Some good news, with our testing infrastructure I can force the same stacktrace you are seeing, so we have a clear idea of what is going on.

Since we don’t have the archive that was given to you on hand, can you tell me what percentage of the rows from the TSV data have -888? If it’s some small percentage then I suggest removing those rows as according to our dictionary, those fields cannot be null (or -888) and are not valid input. http://docs.icgc.org/dictionary/viewer/#?viewMode=details&dataType=ssm_p&q=genotype

Are we right in our understanding that the data we provided was to be used for internal testing of the pipeline or did you have other use for it?

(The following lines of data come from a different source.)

/-
Copyright (c) 2026. All rights reserved.
Released under Apache 2.0 license as described in the file LICENSE.
Authors: abc-iut cell, WAVE-5 prover seat abc-iut-w5-d180 (gen 10).
-/
import Literature.NumberTheory.NumberFields.DedekindDifferentBoundGeneral
import Literature.IUT.LogVolume.DifferentOrdDivisor
import Literature.IUT.LogVolume.DepthConstantsTameBudget
import HarnessLib

/-!
# Hensel's different bound at a GENUINE completion: `d(K_w) ≤ 1 − 1/e + v_p(e)`, and the WILD budget
# `d + a + b ≤ 1 + 1/(p−2) + k − (p−1)/((p−2)e) + v_p(e)` for the [IUTchIV] Prop. 1.2 constants

PROOF-ONLY companion (classical local/global number theory; nothing disputed; no definition, no `Prop` fact,
no instance) of `DifferentOrdDivisor.lean` (`differentOrd_rescaledCompletion`: `d(K_w) = ord_w(𝔇_{K/ℤ})/e(w|p)`,
Serre, *Corps locaux* III §4 Prop. 10), `DepthConstantsBound.lean` (`differentOrd_lt_one_add_padicValNat_finrank`:
Lenstra's bound `d(K) < 1 + v_p([K:ℚ_p])` at `k₀ = ℚ_p`) and `DepthConstantsTameBudget.lean` (the TAME budget
`depthConstants_le_of_not_dvd`, `p ∤ e`). The tree's `DedekindDifferentBoundGeneral.lean`
(`Literature.NumberTheory.NumberFields.multiplicity_differentIdeal_lt_absolute`) already PROVES the Dedekind–Hensel
bound `ord_P 𝔇_{M/L} ≤ e − 1 + ord_P(e)` for EVERY extension of number fields (no Galois hypothesis; Serre,
*Corps locaux* III §6, Remarque after Prop. 13; Neukirch ANT III (2.6)). HERE it is read through the local–global
bridge, for the completion `K_w` of a number field `K` at a finite place `w ∣ p` in the campaign-S presentation
`RescaledCompletion K p w hw` (= the factor fields `kOf X p x₀` of the cell's pilot packets, by `rfl`):

* §1 `absNorm_under_int_eq_of_natCast_mem` — `N(w ∩ ℤ) = p`; **`multiplicity_differentIdeal_int_succ_le`** —
  `ord_w(𝔇_{K/ℤ}) + 1 ≤ e(w|p)·(v_p(e(w|p)) + 1)`, i.e. `ord_w(𝔇_{K/ℤ}) ≤ e − 1 + e·v_p(e)`;
  `succ_le_of_pow_dvd_differentIdeal_int` — `w^n ∣ 𝔇_{K/ℤ} ⇒ n + 1 ≤ e·(v_p(e) + 1)`.
* §2 **`differentOrd_rescaledCompletion_le`** — `d(K_w) ≤ 1 − 1/e + v_p(e)` (`e = e(K_w/ℚ_p)`, the SHARP form of
  Lenstra's bound: `v_p(e)` in place of `v_p([K_w:ℚ_p]) = v_p(e·f)`), `differentOrd_rescaledCompletion_lt` —
  `d(K_w) < 1 + v_p(e)`, and `differentOrd_rescaledCompletion_le_two_sub_inv` — `v_p(e) ≤ 1 ⇒ d ≤ 2 − 1/e`
  (`ord_w 𝔇 ≤ 2e − 1`, the exact value at the cell's «W1-type» wild packets together with the landed lower bound).
* §3 **`depthConstants_rescaledCompletion_le_of_lt_window`** — `p > 2`, `p·e < p^{k+1}·(p−1)`, ANY `e` (wild
  allowed): `d + a + b ≤ 1 + 1/(p−2) + k − (p−1)/((p−2)·e) + v_p(e)` — the `p ∣ e` companion of
  `depthConstants_le_of_not_dvd` (same right-hand side plus the wild term `v_p(e)`);
  `depthConstants_rescaledCompletion_lt_of_lt_window` — `< 1 + 1/(p−2) + k + v_p(e)`;
  `depthConstants_rescaledCompletion_le_of_lt_pow` — `e < p^B·(p−1) ⇒ d + a + b ≤ B + 1 + 1/(p−2) − 1/e + v_p(e)`
  (the shape of the cell's [LIN] socket bound, now uniform in the local type INCLUDING wild places).

What is NOT here: the same bound for an ABSTRACT `p`-adic field of the norm-side setting (that needs the maximal
unramified subextension as a normed subalgebra; the genuine completions are what the cell's certificates consume),
any log-shell / log-volume statement, anything about [IUTchIII] Cor. 3.12.
[cite: SerreLocalFields1979, Ch. III §4 Prop. 10; §6 Prop. 13 and Remark] [cite: NeukirchANT1999, Ch. III (2.6)]
[cite: Mochizuki2012, IUTchIV Prop. 1.2 p. 10, Prop. 1.3 p. 12]
-/

noncomputable section

namespace Literature.IUT.LogVolume

open NumberField IsDedekindDomain Literature.NumberTheory.NumberFields

variable (K : Type) [Field K] [NumberField K] (p : ℕ) [Fact p.Prime]
  (w : HeightOneSpectrum (𝓞 K)) (hw : ((p : ℕ) : 𝓞 K) ∈ w.asIdeal)

/-! ## §1. The global exponent: `ord_w(𝔇_{K/ℤ}) ≤ e − 1 + e·v_p(e)` -/

omit [NumberField K] in
include hw in
/-- **`N(w ∩ ℤ) = p`** for a finite place `w ∣ p` of a number field: the positive generator of `w ∩ ℤ` is a prime
dividing `p`. [cite: NeukirchANT1999, Ch. I (8.2)] -/
theorem absNorm_under_int_eq_of_natCast_mem : Ideal.absNorm (w.asIdeal.under ℤ) = p := by
  haveI : NeZero w.asIdeal := ⟨w.ne_bot⟩
  have hdvd : Ideal.absNorm (w.asIdeal.under ℤ) ∣ p :=
    (natCast_mem_iff_absNorm_under_dvd K w.asIdeal p).mp hw
  exact (Nat.prime_dvd_prime_iff_eq (Nat.absNorm_under_prime w.asIdeal) (Fact.out : p.Prime)).mp hdvd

mayfielg · January 11, 2017, 9:01pm

100%. That column (and one or two others I think) are completely wiped to -888.

I know that my department head ultimately wants to have an instance of the portal running for OHSU with both OHSU data and ICGC data in it. In the long run, he would like a federated system that looks at both our data here and your data there and can query across both sites. My team has informed him that that is a conversation that needs to be had with your top people.

andricDu · January 11, 2017, 9:16pm

I see. For internal testing purposes it should be sufficient to do as you did and populate it with dummy data, though the aggregations will differ from our production data when making comparisons.

As for having access to the raw ICGC data and constructing a federated system, you are right that there need to be discussions at the top levels as to what will happen.

mayfielg · January 12, 2017, 7:03pm

Okay. Thanks for your input Dusan! Let’s continue this conversation after those management discussions have taken place.